* _Excerpted data_:

import Literature.AlgebraicGeometry.Resolution.RegularSystemOfParameters
import Literature.AlgebraicGeometry.Resolution.RegularLocalRingsQuotient
import Mathlib.Algebra.BigOperators.Associated
import Mathlib.Algebra.Prime.Lemmas
import HarnessLib

/-!
# [OURS · L1 W4.2] σ-LAYER, TAME TIER — (G4c): «a member surface `D = V(u_a)` inside the TOP LOCUS never passes through a TAME corner»
# — the divisibility kernel, over an ABSTRACT reading (crux `SigmaMaxModifications` stmt-ResolutionOfSingularities-18506 / conjunct stmt-…-19249,
# line `w_ladder`, CORE `stub_hybridEliminationHyp3S`, TAME-FORK §5 (G4c); `--supports 19249`, helper)

Seat res-D-pv-038 (gen 9), res-L1-w42-plan-1 RULING v3.14-45 (KS) «(G4c) lemma → res-D-pv-038 NOW … if the (M,N,S) reading is not importable yet,
state it over an abstract reading with the two laws you need and say so». Sorry-free PROOF file, no definition, no named fact. OURS bookkeeping for the W4.2
crux chain (cell res-hironaka); NOT a statement of [Hironaka2017] nor of [CossartJannsenSaito2020]. AI-written; AI review is weaker than expert review.

## The claim (res-L1-w42-plan-1 `L/res-L1-w42-plan-1/TAME-FORK.md` §5 (G4c), [OURS])

At a live TAME corner `g` the ideal on the contact hypersurface germ `H` (regular local ring `R = 𝒪_{H,g}`, boundary members `E_i = V(u_i)` through `g`
part of a regular system of parameters `u`) factors as `I_g = M · N`, `M = ∏ u_i^{β_i}` the MAXIMAL monomial factor (so `u_i ∤ N` for every `i`), `N`
the non-monomial factor with `S = ord_g N ≥ 1`, and the top value of the order is `m = Σ β_i + S`. «A member SURFACE `D = V(u_a)` inside the top locus
through `g` is impossible: at the generic point of `D`, `ord I ≥ m` forces `ord_D N = S`, i.e. `u_a^S ∣ N`, contradicting that `N` is the non-monomial
factor.» The σ-layer's corner kinds (`…Corridor3SigmaMenuGate` `CornerKind.tame`) carry NO `(M, N, S)` reading in the tree today (res-type-067's corner
model is not landed), so — as the ruling directs — this file proves the claim over an ABSTRACT reading, with exactly TWO laws as hypotheses:

* LAW 1 («`D = V(u_a)` lies inside the top locus», read at the generic point `η` of `D`, where `𝒪_{H,η} = R_{(u_a)}` is a discrete valuation ring with
  uniformiser `u_a`): `ord_η (M·N) ≥ m`, i.e. `M·N ∈ (u_a)^m R_{(u_a)} ∩ R`, typed as **`∃ s, ¬ u_a ∣ s ∧ u_a ^ m ∣ s * (M * N)`**;
* LAW 2 («`N` is the non-monomial factor»): **`¬ u_a ∣ N`**;

plus the corner arithmetic `β_a < m` (automatic from `m = Σ β_i + S`, `S ≥ 1`). The consumer (067's successor / res-L1-type-o1's `tameGate`, idea-2's card S)
instantiates LAW 1 from its order reading and LAW 2 from its definition of the monomial part; nothing else of the corner model is used.

## Contents

* §1 `dvd_of_prime_pow_dvd_monomial_mul` — in a cancellative commutative monoid with zero: `q` prime, `q ∤ u_i` (`i ≠ a`), `u_a = q`, `β_a < m`,
  `q^m ∣ (∏ u_i^{β_i}) · N` ⇒ `q ∣ N`; `prime_pow_dvd_of_dvd_mul_of_not_dvd` — the symbolic-power bridge `q ∤ s ∧ q^m ∣ s·f ⇒ q^m ∣ f` (Mathlib's
  `Prime.pow_dvd_of_dvd_mul_left`, recorded in the reading's shape).
* §2 `not_memberSurface_in_topLocus_abstract` — **(G4c) over the abstract reading**: LAW 1 ∧ LAW 2 ∧ `β_a < m` ⇒ `False`, for `u_a` prime and
  `u_a ∤ u_i` (`i ≠ a`) in any cancellative commutative monoid with zero.
* §3 the REGULAR-LOCAL-RING instance: for a regular system of parameters `u : Fin d → R` of a regular local ring (`span (range u) = 𝔪`,
  `d = emb.dim R`), `u_a` IS prime (`IsRegularLocalRing.prime_of_not_mem_sq` through `isPrime_span_image`) and `u_a ∤ u_i` for `i ≠ a`
  (`not_mem_span_image_of_not_mem`, Matsumura 14.2) — so **`not_memberSurface_in_topLocus_of_rsop`** needs only LAW 1, LAW 2 and `β_a < m`
  (or `m = Σ β_i + S`, `1 ≤ S`: `not_memberSurface_in_topLocus_of_rsop'`).

[OURS · L1 W4.2; AI-written] [cite: Matsumura1987, Thm. 14.2, Thm. 14.3]
-/

noncomputable section

set_option linter.dupNamespace false

open IsLocalRing Literature.AlgebraicGeometry.Resolution

namespace Summit.ResolutionOfSingularities.ResolutionOfSingularities.Theorems.SigmaMaxModificationsCorridor3.Sigma

universe u

/-! ## §1. Divisibility kernels -/

section Monoid

variable {M₀ : Type u} [CommMonoidWithZero M₀] [IsCancelMulZero M₀] {ι : Type*} [DecidableEq ι]

/-- **A prime power dividing `monomial × N` beyond its own exponent divides `N`**: `q` prime, `u_a = q`, `q ∤ u_i` for `i ≠ a`, `β_a < m` and
`q ^ m ∣ (∏_{i ∈ s} u_i ^ β_i) * N` ⇒ `q ∣ N`. [folklore] -/
theorem dvd_of_prime_pow_dvd_monomial_mul {q : M₀} (hq : Prime q) {s : Finset ι} {u : ι → M₀} {β : ι → ℕ} {a : ι} (ha : a ∈ s)
    (hua : u a = q) (hind : ∀ i ∈ s, i ≠ a → ¬ q ∣ u i) {m : ℕ} (hm : β a < m) {N : M₀}
    (h : q ^ m ∣ (∏ i ∈ s, u i ^ β i) * N) : q ∣ N := by
  -- split off the `a`-factor of the monomial
  rw [← Finset.mul_prod_erase s (fun i => u i ^ β i) ha, hua, mul_assoc] at h
  -- `q` does not divide the rest of the monomial
  have hrest : ¬ q ∣ ∏ i ∈ s.erase a, u i ^ β i := by
    refine hq.not_dvd_finsetProd fun i hi hdiv => ?_
    obtain ⟨hia, his⟩ := Finset.mem_erase.mp hi
    exact hind i his hia (hq.dvd_of_dvd_pow hdiv)
  -- cancel `q ^ β_a`: `q ^ (m - β_a) ∣ rest * N`, and `m - β_a ≥ 1`
  obtain ⟨k, hk⟩ := Nat.exists_eq_add_of_lt hm
  have hk' : m = β a + (k + 1) := by omega
  rw [hk', pow_add] at h
  have h2 : q ^ (k + 1) ∣ (∏ i ∈ s.erase a, u i ^ β i) * N :=
    (mul_dvd_mul_iff_left (pow_ne_zero _ hq.ne_zero)).mp h
  have h3 : q ^ (k + 1) ∣ N := hq.pow_dvd_of_dvd_mul_left (k + 1) hrest h2
  exact (dvd_pow_self q (Nat.succ_ne_zero k)).trans h3

/-- **The symbolic-power bridge** (LAW 1's shape): `q` prime, `q ∤ s`, `q ^ m ∣ s * f` ⇒ `q ^ m ∣ f` — «`ord_η f ≥ m` at the generic point `η` of `V(q)`,
read in `R_{(q)}`, descends to `R`». Mathlib's `Prime.pow_dvd_of_dvd_mul_left`. [folklore] -/
theorem prime_pow_dvd_of_dvd_mul_of_not_dvd {q s f : M₀} (hq : Prime q) {m : ℕ} (hs : ¬ q ∣ s) (h : q ^ m ∣ s * f) : q ^ m ∣ f :=
  hq.pow_dvd_of_dvd_mul_left m hs h

/-! ## §2. (G4c) over the abstract reading -/

/-- **(G4c) OVER THE ABSTRACT READING — a member surface `V(u_a)` inside the top locus never passes through a tame corner.** In a cancellative
commutative monoid with zero, let `u_a` be prime with `u_a ∤ u_i` (`i ≠ a`), `M = ∏_{i ∈ s} u_i^{β_i}`, and `β_a < m` (at a tame corner:
`m = Σ β_i + S`, `S ≥ 1`). Then LAW 1 «`V(u_a) ⊆` top locus» (`∃ t, u_a ∤ t ∧ u_a^m ∣ t · (M · N)`) and LAW 2 «`N` is the non-monomial factor»
(`u_a ∤ N`) are contradictory. [OURS · L1 W4.2; AI-written] -/
theorem not_memberSurface_in_topLocus_abstract {s : Finset ι} {u : ι → M₀} {β : ι → ℕ} {a : ι} (ha : a ∈ s) (hprime : Prime (u a))
    (hind : ∀ i ∈ s, i ≠ a → ¬ u a ∣ u i) {m : ℕ} (hm : β a < m) {N : M₀}
    (law1 : ∃ t, ¬ u a ∣ t ∧ u a ^ m ∣ t * ((∏ i ∈ s, u i ^ β i) * N)) (law2 : ¬ u a ∣ N) : False := by
  obtain ⟨t, ht, hdiv⟩ := law1
  have h : u a ^ m ∣ (∏ i ∈ s, u i ^ β i) * N := prime_pow_dvd_of_dvd_mul_of_not_dvd hprime ht hdiv
  exact law2 (dvd_of_prime_pow_dvd_monomial_mul hprime ha rfl hind hm h)

end Monoid

/-! ## §3. The regular-local-ring instance: regular parameters are prime and pairwise non-dividing -/

section RegularLocal

variable {R : Type u} [CommRing R] [IsRegularLocalRing R] {d : ℕ} (hd : (maximalIdeal R).spanFinrank = d)
  (u : Fin d → R) (hu : Ideal.span (Set.range u) = maximalIdeal R)

include hd hu

/-- A member `u_a` of a regular system of parameters does not divide another member `u_i`, `i ≠ a` (minimality of the basis of `𝔪`,
`not_mem_span_image_of_not_mem`). [cite: Matsumura1987, Thm. 14.2] -/
theorem rsop_not_dvd_of_ne {a i : Fin d} (hia : i ≠ a) : ¬ u a ∣ u i := by
  intro hdiv
  have hmem : u i ∈ Ideal.span (u '' ({a} : Set (Fin d))) := by
    rw [Set.image_singleton]
    exact Ideal.mem_span_singleton.mpr hdiv
  exact not_mem_span_image_of_not_mem hd u hu (S := ({a} : Set (Fin d))) (by simpa using hia) hmem

/-- A member of a regular system of parameters is a PRIME element (the ideal it generates is prime: `isPrime_span_image` with `S = {a}`,
Matsumura 14.3/17.8). [cite: Matsumura1987, Thm. 14.3] -/
theorem rsop_prime (a : Fin d) : Prime (u a) := by
  classical
  have hP : (Ideal.span (u '' (({a} : Finset (Fin d)) : Set (Fin d)))).IsPrime := isPrime_span_image hd u hu {a}
  rw [Finset.coe_singleton, Set.image_singleton] at hP
  have hne : u a ≠ 0 := by
    intro h0
    -- `u_a = 0` would lie in the span of the other members (indeed in `⊥`)
    have : u a ∈ Ideal.span (u '' (∅ : Set (Fin d))) := by rw [h0]; exact Ideal.zero_mem _
    exact not_mem_span_image_of_not_mem hd u hu (S := (∅ : Set (Fin d))) (by simp) this
  exact (Ideal.span_singleton_prime hne).mp hP

/-- **(G4c) AT A TAME CORNER OF A REGULAR GERM** — for a regular system of parameters `u : Fin d → R` of the regular local ring `R = 𝒪_{H,g}`
(`span (range u) = 𝔪`, `d = emb.dim R`), an index `a`, exponents `β`, the non-monomial factor `N` and a top value `m > β_a`: LAW 1 («`V(u_a) ⊆` top
locus», `∃ t, u_a ∤ t ∧ u_a^m ∣ t·(∏ u_i^{β_i} · N)`) and LAW 2 (`u_a ∤ N`) cannot both hold. The two laws are the consumer's instantiation obligations
(module docstring). [OURS · L1 W4.2; AI-written] [cite: Matsumura1987, Thm. 14.2, Thm. 14.3] -/
theorem not_memberSurface_in_topLocus_of_rsop (a : Fin d) (β : Fin d → ℕ) {m : ℕ} (hm : β a < m) {N : R}
    (law1 : ∃ t, ¬ u a ∣ t ∧ u a ^ m ∣ t * ((∏ i, u i ^ β i) * N)) (law2 : ¬ u a ∣ N) : False := by
  classical
  haveI : IsDomain R := isDomain_of_isRegularLocalRing R
  exact not_memberSurface_in_topLocus_abstract (s := Finset.univ) (Finset.mem_univ a) (rsop_prime hd u hu a)
    (fun i _ hia => rsop_not_dvd_of_ne hd u hu hia) hm law1 law2

/-- **(G4c), tame-corner arithmetic spelled out**: with `m = Σ β_i + S` and `S ≥ 1` (a TAME corner: the non-monomial factor has positive order),
`β_a < m` is automatic. [OURS · L1 W4.2; AI-written] -/
theorem not_memberSurface_in_topLocus_of_rsop' (a : Fin d) (β : Fin d → ℕ) {S m : ℕ} (hS : 1 ≤ S) (hm : m = ∑ i, β i + S) {N : R}
    (law1 : ∃ t, ¬ u a ∣ t ∧ u a ^ m ∣ t * ((∏ i, u i ^ β i) * N)) (law2 : ¬ u a ∣ N) : False := by
  classical
  have hβ : β a ≤ ∑ i, β i := Finset.single_le_sum (f := β) (fun _ _ => Nat.zero_le _) (Finset.mem_univ a)
  exact not_memberSurface_in_topLocus_of_rsop hd u hu a β (m := m) (by omega) law1 law2

/-- **The global form of LAW 1 suffices**: if `M · N ∈ (u_a)^m` in `R` itself (e.g. the top locus contains `V(u_a)` because `I ⊆ 𝔭_D^m` globally),
take `t = 1`. [OURS · L1 W4.2; AI-written] -/
theorem not_memberSurface_in_topLocus_of_rsop_of_mem_pow (a : Fin d) (β : Fin d → ℕ) {m : ℕ} (hm : β a < m) {N : R}
    (hmem : (∏ i, u i ^ β i) * N ∈ (Ideal.span {u a}) ^ m) (law2 : ¬ u a ∣ N) : False := by
  refine not_memberSurface_in_topLocus_of_rsop hd u hu a β hm ⟨1, ?_, ?_⟩ law2
  · intro h
    exact (rsop_prime hd u hu a).not_unit (isUnit_of_dvd_one h)
  · rw [one_mul, ← Ideal.mem_span_singleton, ← Ideal.span_singleton_pow]
    exact hmem

end RegularLocal

/-! ## §4 (appended 2026-08-27, same seat). LAW 1 from the ORDER READING in the local ring at the generic point of `V(u_a)` -/

section Localization

variable {R : Type u} [CommRing R]

/-- **LAW 1 FROM THE LOCAL-RING READING, any prime.** If the image of `f` in a localization `Rₚ` of `R` at the prime `𝔭` lies in `(𝔪_{Rₚ})^m` — «the
order of `f` at the generic point `η` of `V(𝔭)` is `≥ m`», read in `𝒪_{H,η} = Rₚ` — then `t · f ∈ 𝔭^m` for some `t ∉ 𝔭`. (No domain hypothesis:
`IsLocalization.eq_iff_exists` supplies the extra unit.) [folklore] -/
theorem exists_notMem_mul_mem_pow_of_mem_pow_maximalIdeal_localization (𝔭 : Ideal R) [𝔭.IsPrime] (Rₚ : Type u) [CommRing Rₚ]
    [Algebra R Rₚ] [IsLocalization.AtPrime Rₚ 𝔭] [IsLocalRing Rₚ] {f : R} {m : ℕ}
    (h : algebraMap R Rₚ f ∈ (maximalIdeal Rₚ) ^ m) : ∃ t, t ∉ 𝔭 ∧ t * f ∈ 𝔭 ^ m := by
  rw [← IsLocalization.AtPrime.map_eq_maximalIdeal 𝔭 Rₚ, ← Ideal.map_pow] at h
  obtain ⟨⟨⟨x, hx⟩, s⟩, hxs⟩ := (IsLocalization.mem_map_algebraMap_iff 𝔭.primeCompl Rₚ).mp h
  -- `φ (f * s) = φ x`, hence `c * (f * s) = c * x` for some `c ∉ 𝔭`
  have heq : algebraMap R Rₚ (f * s) = algebraMap R Rₚ x := by
    rw [map_mul]
    exact hxs
  obtain ⟨c, hc⟩ := (IsLocalization.eq_iff_exists 𝔭.primeCompl Rₚ).mp heq
  refine ⟨c * s, ?_, ?_⟩
  · intro hmem
    rcases (‹𝔭.IsPrime›).mem_or_mem hmem with hc' | hs'
    · exact c.2 hc'
    · exact s.2 hs'
  · have : (c : R) * s * f = c * x := by
      rw [mul_assoc, mul_comm (s : R) f]
      exact hc
    rw [this]
    exact Ideal.mul_mem_left _ _ hx

/-- **LAW 1 FROM THE DVR READING at the generic point of the member surface `V(q)`** (`q` a non-zero element generating a prime ideal, e.g. a member
`u_a` of a regular system of parameters): `φ f ∈ (𝔪_{R_{(q)}})^m` ⇒ `∃ t, q ∤ t ∧ q^m ∣ t · f` — exactly the `law1` binder of
`not_memberSurface_in_topLocus_abstract` / `…_of_rsop`. [folklore] -/
theorem law1_of_mem_pow_maximalIdeal_localization {q : R} (𝔭 : Ideal R) [𝔭.IsPrime] (h𝔭 : 𝔭 = Ideal.span {q}) (Rₚ : Type u)
    [CommRing Rₚ] [Algebra R Rₚ] [IsLocalization.AtPrime Rₚ 𝔭] [IsLocalRing Rₚ] {f : R} {m : ℕ}
    (h : algebraMap R Rₚ f ∈ (maximalIdeal Rₚ) ^ m) : ∃ t, ¬ q ∣ t ∧ q ^ m ∣ t * f := by
  obtain ⟨t, ht, htf⟩ := exists_notMem_mul_mem_pow_of_mem_pow_maximalIdeal_localization 𝔭 Rₚ h
  subst h𝔭
  refine ⟨t, fun hdiv => ht (Ideal.mem_span_singleton.mpr hdiv), ?_⟩
  rwa [Ideal.span_singleton_pow, Ideal.mem_span_singleton] at htf

end Localization

end Summit.ResolutionOfSingularities.ResolutionOfSingularities.Theorems.SigmaMaxModificationsCorridor3.Sigma

end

* _Task to complete_: Here the job is to transcribe the lines from the first line of the data through the line containing "valuation ring with", inclusive, exactly and with nothing else.

* _Written solution_:
import Literature.AlgebraicGeometry.Resolution.RegularSystemOfParameters
import Literature.AlgebraicGeometry.Resolution.RegularLocalRingsQuotient
import Mathlib.Algebra.BigOperators.Associated
import Mathlib.Algebra.Prime.Lemmas
import HarnessLib

/-!
# [OURS · L1 W4.2] σ-LAYER, TAME TIER — (G4c): «a member surface `D = V(u_a)` inside the TOP LOCUS never passes through a TAME corner»
# — the divisibility kernel, over an ABSTRACT reading (crux `SigmaMaxModifications` stmt-ResolutionOfSingularities-18506 / conjunct stmt-…-19249,
# line `w_ladder`, CORE `stub_hybridEliminationHyp3S`, TAME-FORK §5 (G4c); `--supports 19249`, helper)

Seat res-D-pv-038 (gen 9), res-L1-w42-plan-1 RULING v3.14-45 (KS) «(G4c) lemma → res-D-pv-038 NOW … if the (M,N,S) reading is not importable yet,
state it over an abstract reading with the two laws you need and say so». Sorry-free PROOF file, no definition, no named fact. OURS bookkeeping for the W4.2
crux chain (cell res-hironaka); NOT a statement of [Hironaka2017] nor of [CossartJannsenSaito2020]. AI-written; AI review is weaker than expert review.

## The claim (res-L1-w42-plan-1 `L/res-L1-w42-plan-1/TAME-FORK.md` §5 (G4c), [OURS])

At a live TAME corner `g` the ideal on the contact hypersurface germ `H` (regular local ring `R = 𝒪_{H,g}`, boundary members `E_i = V(u_i)` through `g`
part of a regular system of parameters `u`) factors as `I_g = M · N`, `M = ∏ u_i^{β_i}` the MAXIMAL monomial factor (so `u_i ∤ N` for every `i`), `N`
the non-monomial factor with `S = ord_g N ≥ 1`, and the top value of the order is `m = Σ β_i + S`. «A member SURFACE `D = V(u_a)` inside the top locus
through `g` is impossible: at the generic point of `D`, `ord I ≥ m` forces `ord_D N = S`, i.e. `u_a^S ∣ N`, contradicting that `N` is the non-monomial
factor.» The σ-layer's corner kinds (`…Corridor3SigmaMenuGate` `CornerKind.tame`) carry NO `(M, N, S)` reading in the tree today (res-type-067's corner
model is not landed), so — as the ruling directs — this file proves the claim over an ABSTRACT reading, with exactly TWO laws as hypotheses:

* LAW 1 («`D = V(u_a)` lies inside the top locus», read at the generic point `η` of `D`, where `𝒪_{H,η} = R_{(u_a)}` is a discrete valuation ring with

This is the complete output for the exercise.